Activity: Set down word for word the lines that begin the entries and run through the line containing "lies beyond the". Give nothing further.

Supplied records:
/-! ## Reading for the open aside `SubLogRate` (stmt-MatrixMultiplication-25371) -/

/-- **`SubLogRate` lies beyond the first-power class, by theorem.**  If the aside holds then, eventually in `k`,
`ω(1,k,1)` is STRICTLY below every value of the full first-power certificate family — uniformly in all
admissible parameters: the aside cannot be certified by any parameter choice in the class (it needs a new
ingredient), while every constant `c > c₁` IS certified (`logRateSharp_explicit`). -/
theorem omegaRect_lt_firstPower_of_subLogRate (h : SubLogRate) :
    ∃ k₀ : ℕ, 2 ≤ k₀ ∧ ∀ k : ℕ, k₀ ≤ k → ∀ q : ℕ, 2 ≤ q → ∀ σ ρ : ℝ, 0 ≤ σ → 0 ≤ ρ → 2 * σ + ρ < 1 →
      omegaRect ℂ 1 k 1 < cwFullFirstPowerValue q k σ ρ := by
  have hc₁ := cwFarEdgeConstant_pos
  obtain ⟨k₁, hk₁, H₁⟩ := h ((3 / 2 * Real.log 3 - 2 * Real.log 2) / 4) (by linarith)
  obtain ⟨k₂, hk₂, H₂⟩ := firstPowerCeiling ((3 / 2 * Real.log 3 - 2 * Real.log 2) / 2) (by linarith)
  refine ⟨max k₁ k₂, le_trans hk₁ (le_max_left _ _), fun k hk q hq σ ρ hσ hρ hσρ => ?_⟩
  have h1 := H₁ k (le_trans (le_max_left _ _) hk)
  have h2 := H₂ k (le_trans (le_max_right _ _) hk) q hq σ ρ hσ hρ hσρ
  have hk2 : (2 : ℝ) ≤ (k : ℝ) := by exact_mod_cast hk₁.trans (le_trans (le_max_left _ _) hk)
  have hlogk : 0 < Real.log (k : ℝ) := Real.log_pos (by linarith)
  have hlt : (3 / 2 * Real.log 3 - 2 * Real.log 2) / 4 / Real.log (k : ℝ) <
      (3 / 2 * Real.log 3 - 2 * Real.log 2) / 2 / Real.log (k : ℝ) :=
    (div_lt_div_iff_of_pos_right hlogk).mpr (by linarith)
  have h1' : omegaRect ℂ 1 (k : ℝ) 1 - ((k : ℝ) + 1) ≤ (3 / 2 * Real.log 3 - 2 * Real.log 2) / 4 / Real.log (k : ℝ) := by
    exact_mod_cast h1
  linarith

/-- Contrapositive packaging: the route's rate ladder on the special side is now closed from BOTH sides at the
constant — `(c₁, ∞)` is realised by the class (`logRateSharp_explicit`), `(−∞, c₁)` is refused by the class
(`firstPowerCeiling`); the aside `SubLogRate` (= the rungs `c ∈ (0, c₁]`, `subLogRate_iff_below_constant`) is
therefore decided by NO instance of the first-power Coppersmith–Winograd method. -/
theorem firstPower_rate_dichotomy (c : ℝ) (hc : c ≠ 3 / 2 * Real.log 3 - 2 * Real.log 2) :
    (3 / 2 * Real.log 3 - 2 * Real.log 2 < c ∧
        ∃ k₀ : ℕ, 2 ≤ k₀ ∧ ∀ k : ℕ, k₀ ≤ k → omegaRect ℂ 1 k 1 - (k + 1) ≤ c / Real.log k) ∨
      (c < 3 / 2 * Real.log 3 - 2 * Real.log 2 ∧
        ∃ k₀ : ℕ, 2 ≤ k₀ ∧ ∀ k : ℕ, k₀ ≤ k → ∀ q : ℕ, 2 ≤ q → ∀ σ ρ : ℝ, 0 ≤ σ → 0 ≤ ρ → 2 * σ + ρ < 1 →
          (k : ℝ) + 1 + c / Real.log k ≤ cwFullFirstPowerValue q k σ ρ) := by
  rcases lt_or_gt_of_ne hc with hlt | hgt
  · exact Or.inr ⟨hlt, firstPowerCeiling c hlt⟩
  · exact Or.inl ⟨hgt, logRateSharp_explicit c hgt⟩

end Summit.MatrixMultiplication.MatrixMultiplication.Theorems.FarEdgeDescentFirstPowerCeiling

end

Response area:
/-! ## Reading for the open aside `SubLogRate` (stmt-MatrixMultiplication-25371) -/

/-- **`SubLogRate` lies beyond the first-power class, by theorem.**  If the aside holds then, eventually in `k`,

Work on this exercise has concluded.